#### Available data:
/-- **Delayed renewal theorem with a geometric rate.** If the delay has a geometric envelope
`|g_j| ≤ B θʲ` and the renewal sequence converges geometrically, `|u_i - L| ≤ A κⁱ`, with
`0 ≤ θ ≤ κ < 1`, then the delayed sequence `v_n = Σ_{j+i=n} g_j u_i` satisfies
`|v_n - (Σ g) L| ≤ (A B (n+1) + B θ |L| / (1-θ)) κⁿ`.
[cite: MadrasSlade1993, Appendix B, proof of Theorem B.1, last paragraph (pp. 391-392); Feller1968, XIII.5 and XIII.10] -/
theorem abs_sum_antidiagonal_mul_sub_le_of_geometric {A B θ κ L : ℝ} (hθ0 : 0 ≤ θ) (hθκ : θ ≤ κ)
    (hκ1 : κ < 1) (hg : ∀ j, |g j| ≤ B * θ ^ j) (hu : ∀ i, |u i - L| ≤ A * κ ^ i) (n : ℕ) :
    |∑ p ∈ antidiagonal n, g p.1 * u p.2 - (∑' j, g j) * L| ≤
      (A * B * (n + 1) + B * θ / (1 - θ) * |L|) * κ ^ n := by
  have hθ1 : θ < 1 := lt_of_le_of_lt hθκ hκ1
  have hB : 0 ≤ B := by
    have h := hg 0
    rw [pow_zero, mul_one] at h
    exact (abs_nonneg _).trans h
  have hgs : Summable g := summable_of_delay_envelope hθ0 hθ1 hg
  rw [sum_antidiagonal_mul_sub_tsum_mul hgs L n]
  have hhead := abs_sum_range_mul_sub_le_of_geometric_head hθ0 hθκ hg hu n
  have htail : |(∑' j, g (j + (n + 1))) * L| ≤ B * θ / (1 - θ) * |L| * κ ^ n := by
    rw [abs_mul]
    calc |∑' j, g (j + (n + 1))| * |L| ≤ B * θ ^ (n + 1) / (1 - θ) * |L| :=
          mul_le_mul_of_nonneg_right (abs_tsum_delay_tail_le hθ0 hθ1 hg n) (abs_nonneg _)
      _ = B * θ / (1 - θ) * |L| * θ ^ n := by rw [pow_succ]; ring
      _ ≤ B * θ / (1 - θ) * |L| * κ ^ n := by
          have hc : 0 ≤ B * θ / (1 - θ) * |L| :=
            mul_nonneg (div_nonneg (mul_nonneg hB hθ0) (by linarith)) (abs_nonneg _)
          exact mul_le_mul_of_nonneg_left (pow_le_pow_left₀ hθ0 hθκ n) hc
  calc |∑ k ∈ range (n + 1), g k * (u (n - k) - L) - (∑' j, g (j + (n + 1))) * L|
        ≤ |∑ k ∈ range (n + 1), g k * (u (n - k) - L)| + |(∑' j, g (j + (n + 1))) * L| :=
          abs_sub _ _
    _ ≤ A * B * (n + 1) * κ ^ n + B * θ / (1 - θ) * |L| * κ ^ n := add_le_add hhead htail
    _ = (A * B * (n + 1) + B * θ / (1 - θ) * |L|) * κ ^ n := by ring

/-- The `range` spelling of `abs_sum_antidiagonal_mul_sub_le_of_geometric`:
`|Σ_{k < n+1} g_k u_{n-k} - (Σ g) L| ≤ (A B (n+1) + B θ |L| / (1-θ)) κⁿ`.
[cite: MadrasSlade1993, Appendix B, proof of Theorem B.1, last paragraph (pp. 391-392); Feller1968, XIII.5 and XIII.10] -/
theorem abs_sum_range_mul_sub_le_of_geometric {A B θ κ L : ℝ} (hθ0 : 0 ≤ θ) (hθκ : θ ≤ κ)
    (hκ1 : κ < 1) (hg : ∀ j, |g j| ≤ B * θ ^ j) (hu : ∀ i, |u i - L| ≤ A * κ ^ i) (n : ℕ) :
    |∑ k ∈ range (n + 1), g k * u (n - k) - (∑' j, g j) * L| ≤
      (A * B * (n + 1) + B * θ / (1 - θ) * |L|) * κ ^ n := by
  rw [← Finset.Nat.sum_antidiagonal_eq_sum_range_succ (fun i j => g i * u j) n]
  exact abs_sum_antidiagonal_mul_sub_le_of_geometric hθ0 hθκ hκ1 hg hu n

/-- **Pure geometric form under separated ratios.** If moreover `θ < κ`, the head is itself
geometric: `Σ_{k ≤ n} B θᵏ A κⁿ⁻ᵏ ≤ A B κⁿ · κ/(κ-θ)`, so that
`|v_n - (Σ g) L| ≤ (A B κ / (κ - θ) + B θ |L| / (1-θ)) κⁿ` with no linear factor.
[cite: Feller1968, XIII.10 (partial fractions: the dominant singularity gives the rate); MadrasSlade1993, Appendix B, proof of Theorem B.1 (pp. 391-392)] -/
theorem abs_sum_antidiagonal_mul_sub_le_of_geometric_lt {A B θ κ L : ℝ} (hθ0 : 0 ≤ θ) (hθκ : θ < κ)
    (hκ1 : κ < 1) (hg : ∀ j, |g j| ≤ B * θ ^ j) (hu : ∀ i, |u i - L| ≤ A * κ ^ i) (n : ℕ) :
    |∑ p ∈ antidiagonal n, g p.1 * u p.2 - (∑' j, g j) * L| ≤
      (A * B * κ / (κ - θ) + B * θ / (1 - θ) * |L|) * κ ^ n := by
  have hθ1 : θ < 1 := hθκ.trans hκ1
  have hκ0 : 0 < κ := hθ0.trans_lt hθκ
  have hB : 0 ≤ B := by
    have h := hg 0
    rw [pow_zero, mul_one] at h
    exact (abs_nonneg _).trans h
  have hA : 0 ≤ A := by
    have h := hu 0
    rw [pow_zero, mul_one] at h
    exact (abs_nonneg _).trans h
  have hgs : Summable g := summable_of_delay_envelope hθ0 hθ1 hg
  rw [sum_antidiagonal_mul_sub_tsum_mul hgs L n]
  -- the ratio `t = θ/κ ∈ [0,1)`
  set t := θ / κ with ht
  have ht0 : 0 ≤ t := div_nonneg hθ0 hκ0.le
  have ht1 : t < 1 := (div_lt_one hκ0).2 hθκ
  have hθt : θ = t * κ := by rw [ht]; field_simp
  have hhead : |∑ k ∈ range (n + 1), g k * (u (n - k) - L)| ≤ A * B * κ / (κ - θ) * κ ^ n := by
    calc |∑ k ∈ range (n + 1), g k * (u (n - k) - L)|
          ≤ ∑ k ∈ range (n + 1), |g k * (u (n - k) - L)| := Finset.abs_sum_le_sum_abs _ _
      _ ≤ ∑ k ∈ range (n + 1), A * B * κ ^ n * t ^ k := Finset.sum_le_sum fun k hk => by
          have hkn : k ≤ n := Nat.lt_succ_iff.1 (mem_range.1 hk)
          rw [abs_mul]
          calc |g k| * |u (n - k) - L| ≤ (B * θ ^ k) * (A * κ ^ (n - k)) :=
                mul_le_mul (hg k) (hu _) (abs_nonneg _) ((abs_nonneg _).trans (hg k))
            _ = A * B * κ ^ n * t ^ k := by
                rw [hθt, mul_pow, show κ ^ n = κ ^ k * κ ^ (n - k) by
                  rw [← pow_add, Nat.add_sub_cancel' hkn]]
                ring
      _ = A * B * κ ^ n * ∑ k ∈ range (n + 1), t ^ k := by rw [Finset.mul_sum]
      _ ≤ A * B * κ ^ n * (1 - t)⁻¹ := by
          have hs := summable_geometric_of_lt_one ht0 ht1
          have hle : ∑ k ∈ range (n + 1), t ^ k ≤ ∑' k, t ^ k :=
            hs.sum_le_tsum (range (n + 1)) fun k _ => pow_nonneg ht0 k
          rw [tsum_geometric_of_lt_one ht0 ht1] at hle
          exact mul_le_mul_of_nonneg_left hle (mul_nonneg (mul_nonneg hA hB) (pow_nonneg hκ0.le n))
      _ = A * B * κ / (κ - θ) * κ ^ n := by
          have hκθ : κ - θ ≠ 0 := sub_ne_zero.2 (ne_of_gt hθκ)
          have h1t : (1 - t) = (κ - θ) / κ := by rw [ht]; field_simp
          rw [h1t, inv_div]
          field_simp
  have htail : |(∑' j, g (j + (n + 1))) * L| ≤ B * θ / (1 - θ) * |L| * κ ^ n := by
    rw [abs_mul]
    calc |∑' j, g (j + (n + 1))| * |L| ≤ B * θ ^ (n + 1) / (1 - θ) * |L| :=
          mul_le_mul_of_nonneg_right (abs_tsum_delay_tail_le hθ0 hθ1 hg n) (abs_nonneg _)
      _ = B * θ / (1 - θ) * |L| * θ ^ n := by rw [pow_succ]; ring
      _ ≤ B * θ / (1 - θ) * |L| * κ ^ n := by
          have hc : 0 ≤ B * θ / (1 - θ) * |L| :=
            mul_nonneg (div_nonneg (mul_nonneg hB hθ0) (by linarith)) (abs_nonneg _)
          exact mul_le_mul_of_nonneg_left (pow_le_pow_left₀ hθ0 hθκ.le n) hc
  calc |∑ k ∈ range (n + 1), g k * (u (n - k) - L) - (∑' j, g (j + (n + 1))) * L|
        ≤ |∑ k ∈ range (n + 1), g k * (u (n - k) - L)| + |(∑' j, g (j + (n + 1))) * L| :=
          abs_sub _ _
    _ ≤ A * B * κ / (κ - θ) * κ ^ n + B * θ / (1 - θ) * |L| * κ ^ n := add_le_add hhead htail
    _ = (A * B * κ / (κ - θ) + B * θ / (1 - θ) * |L|) * κ ^ n := by ring

/-! ### Absorbing the linear factor -/

/-- `(n+1) tⁿ ≤ 1/(1-t)` for `0 ≤ t < 1` (since `(n+1) tⁿ ≤ Σ_{k ≤ n} tᵏ ≤ Σ tᵏ = 1/(1-t)`).
[cite: Feller1968, XIII.10 (elementary majorisation of `n tⁿ` by a geometric series)] -/
private theorem succ_mul_pow_le_inv_one_sub {t : ℝ} (ht0 : 0 ≤ t) (ht1 : t < 1) (n : ℕ) :
    ((n : ℝ) + 1) * t ^ n ≤ 1 / (1 - t) := by
  have hs := summable_geometric_of_lt_one ht0 ht1
  have h1 : ((n : ℝ) + 1) * t ^ n ≤ ∑ k ∈ range (n + 1), t ^ k := by
    have : ∀ k ∈ range (n + 1), t ^ n ≤ t ^ k := fun k hk =>
      pow_le_pow_of_le_one ht0 ht1.le (Nat.lt_succ_iff.1 (mem_range.1 hk))
    calc ((n : ℝ) + 1) * t ^ n = ∑ _k ∈ range (n + 1), t ^ n := by
          rw [Finset.sum_const, card_range, nsmul_eq_mul]; push_cast; ring
      _ ≤ ∑ k ∈ range (n + 1), t ^ k := Finset.sum_le_sum this
  have h2 : ∑ k ∈ range (n + 1), t ^ k ≤ ∑' k, t ^ k :=
    hs.sum_le_tsum (range (n + 1)) fun k _ => pow_nonneg ht0 k
  rw [tsum_geometric_of_lt_one ht0 ht1] at h2
  rw [one_div]
  exact h1.trans h2

/-- **Absorbing the linear factor.** A bound `|a_n| ≤ C (n+1) κⁿ` with `0 ≤ κ < κ' ` and
`0 < κ'` is a bound `|a_n| ≤ (C κ' / (κ' - κ)) κ'ⁿ`: write `κ = t κ'` with `t = κ/κ' ∈ [0,1)` and
use `(n+1) tⁿ ≤ 1/(1-t) = κ'/(κ'-κ)`.
[cite: Feller1968, XIII.10 (elementary majorisation of `n tⁿ` by a geometric series)] -/
theorem abs_le_geometric_of_linear_geometric {a : ℕ → ℝ} {C κ κ' : ℝ} (hκ0 : 0 ≤ κ)
    (hκκ' : κ < κ') (ha : ∀ n, |a n| ≤ C * ((n : ℝ) + 1) * κ ^ n) (n : ℕ) :
    |a n| ≤ C * κ' / (κ' - κ) * κ' ^ n := by
  have hκ'0 : 0 < κ' := hκ0.trans_lt hκκ'
  have hC : 0 ≤ C := by
    have h := ha 0
    simp only [Nat.cast_zero, zero_add, mul_one, pow_zero] at h
    exact (abs_nonneg _).trans h
  set t := κ / κ' with ht
  have ht0 : 0 ≤ t := div_nonneg hκ0 hκ'0.le
  have ht1 : t < 1 := (div_lt_one hκ'0).2 hκκ'
  have hκt : κ = t * κ' := by rw [ht]; field_simp
  have h1t : 1 / (1 - t) = κ' / (κ' - κ) := by
    have hne : κ' - κ ≠ 0 := sub_ne_zero.2 (ne_of_gt hκκ')
    rw [ht]
    field_simp
  calc |a n| ≤ C * ((n : ℝ) + 1) * κ ^ n := ha n
    _ = C * (((n : ℝ) + 1) * t ^ n) * κ' ^ n := by rw [hκt, mul_pow]; ring
    _ ≤ C * (1 / (1 - t)) * κ' ^ n :=
        mul_le_mul_of_nonneg_right
          (mul_le_mul_of_nonneg_left (succ_mul_pow_le_inv_one_sub ht0 ht1 n) hC)
          (pow_nonneg hκ'0.le n)
    _ = C * κ' / (κ' - κ) * κ' ^ n := by rw [h1t]; ring

/-- Existential form of `abs_le_geometric_of_linear_geometric`: a linear-times-geometric bound with
ratio `κ ∈ [0,1)` is a geometric bound with some ratio `κ' ∈ (0,1)` (take `κ' = (1+κ)/2`).
[cite: Feller1968, XIII.10 (elementary majorisation of `n tⁿ` by a geometric series)] -/
theorem exists_geometric_of_linear_geometric {a : ℕ → ℝ} {C κ : ℝ} (hκ0 : 0 ≤ κ) (hκ1 : κ < 1)
    (ha : ∀ n, |a n| ≤ C * ((n : ℝ) + 1) * κ ^ n) :
    ∃ κ' : ℝ, 0 < κ' ∧ κ' < 1 ∧ ∃ C' : ℝ, ∀ n, |a n| ≤ C' * κ' ^ n :=
  ⟨(1 + κ) / 2, by linarith, by linarith, C * ((1 + κ) / 2) / ((1 + κ) / 2 - κ),
    abs_le_geometric_of_linear_geometric hκ0 (by linarith) ha⟩

/-- **Delayed renewal theorem with a geometric rate, existential form.** Under a geometric envelope
on the delay and a geometric rate for `u` (`0 ≤ θ ≤ κ < 1`), the delayed sequence converges to
`(Σ g) L` at SOME geometric rate `κ' ∈ (0,1)`.
[cite: MadrasSlade1993, Appendix B, proof of Theorem B.1, last paragraph (pp. 391-392); Feller1968, XIII.5 and XIII.10] -/
theorem exists_geometric_rate_sum_antidiagonal_mul {A B θ κ L : ℝ} (hθ0 : 0 ≤ θ) (hθκ : θ ≤ κ)
    (hκ1 : κ < 1) (hg : ∀ j, |g j| ≤ B * θ ^ j) (hu : ∀ i, |u i - L| ≤ A * κ ^ i) :
    ∃ κ' : ℝ, 0 < κ' ∧ κ' < 1 ∧ ∃ C' : ℝ, ∀ n,
      |∑ p ∈ antidiagonal n, g p.1 * u p.2 - (∑' j, g j) * L| ≤ C' * κ' ^ n := by
  have hκ0 : 0 ≤ κ := hθ0.trans hθκ
  have hθ1 : θ < 1 := lt_of_le_of_lt hθκ hκ1
  have hB : 0 ≤ B := by
    have h := hg 0
    rw [pow_zero, mul_one] at h
    exact (abs_nonneg _).trans h
  have hD : 0 ≤ B * θ / (1 - θ) * |L| :=
    mul_nonneg (div_nonneg (mul_nonneg hB hθ0) (by linarith)) (abs_nonneg _)
  refine exists_geometric_of_linear_geometric (C := A * B + B * θ / (1 - θ) * |L|) hκ0 hκ1 fun n => ?_
  calc |∑ p ∈ antidiagonal n, g p.1 * u p.2 - (∑' j, g j) * L|
        ≤ (A * B * (n + 1) + B * θ / (1 - θ) * |L|) * κ ^ n :=
          abs_sum_antidiagonal_mul_sub_le_of_geometric hθ0 hθκ hκ1 hg hu n
    _ ≤ (A * B * (n + 1) + B * θ / (1 - θ) * |L| * ((n : ℝ) + 1)) * κ ^ n := by
        have h1 : (1 : ℝ) ≤ (n : ℝ) + 1 := le_add_of_nonneg_left (Nat.cast_nonneg n)
        exact mul_le_mul_of_nonneg_right (add_le_add le_rfl (le_mul_of_one_le_right hD h1))
          (pow_nonneg hκ0 n)
    _ = (A * B + B * θ / (1 - θ) * |L|) * ((n : ℝ) + 1) * κ ^ n := by ring

end Literature.Probability.Process.Renewal

end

#### Directions for this task:
Your output should consist solely of the lines from the beginning of the entries through the line containing "have hhead := abs_sum_range_mul_sub_le_of_geometric_head", reproduced exactly.

#### Response for this exercise:
/-- **Delayed renewal theorem with a geometric rate.** If the delay has a geometric envelope
`|g_j| ≤ B θʲ` and the renewal sequence converges geometrically, `|u_i - L| ≤ A κⁱ`, with
`0 ≤ θ ≤ κ < 1`, then the delayed sequence `v_n = Σ_{j+i=n} g_j u_i` satisfies
`|v_n - (Σ g) L| ≤ (A B (n+1) + B θ |L| / (1-θ)) κⁿ`.
[cite: MadrasSlade1993, Appendix B, proof of Theorem B.1, last paragraph (pp. 391-392); Feller1968, XIII.5 and XIII.10] -/
theorem abs_sum_antidiagonal_mul_sub_le_of_geometric {A B θ κ L : ℝ} (hθ0 : 0 ≤ θ) (hθκ : θ ≤ κ)
    (hκ1 : κ < 1) (hg : ∀ j, |g j| ≤ B * θ ^ j) (hu : ∀ i, |u i - L| ≤ A * κ ^ i) (n : ℕ) :
    |∑ p ∈ antidiagonal n, g p.1 * u p.2 - (∑' j, g j) * L| ≤
      (A * B * (n + 1) + B * θ / (1 - θ) * |L|) * κ ^ n := by
  have hθ1 : θ < 1 := lt_of_le_of_lt hθκ hκ1
  have hB : 0 ≤ B := by
    have h := hg 0
    rw [pow_zero, mul_one] at h
    exact (abs_nonneg _).trans h
  have hgs : Summable g := summable_of_delay_envelope hθ0 hθ1 hg
  rw [sum_antidiagonal_mul_sub_tsum_mul hgs L n]
  have hhead := abs_sum_range_mul_sub_le_of_geometric_head hθ0 hθκ hg hu n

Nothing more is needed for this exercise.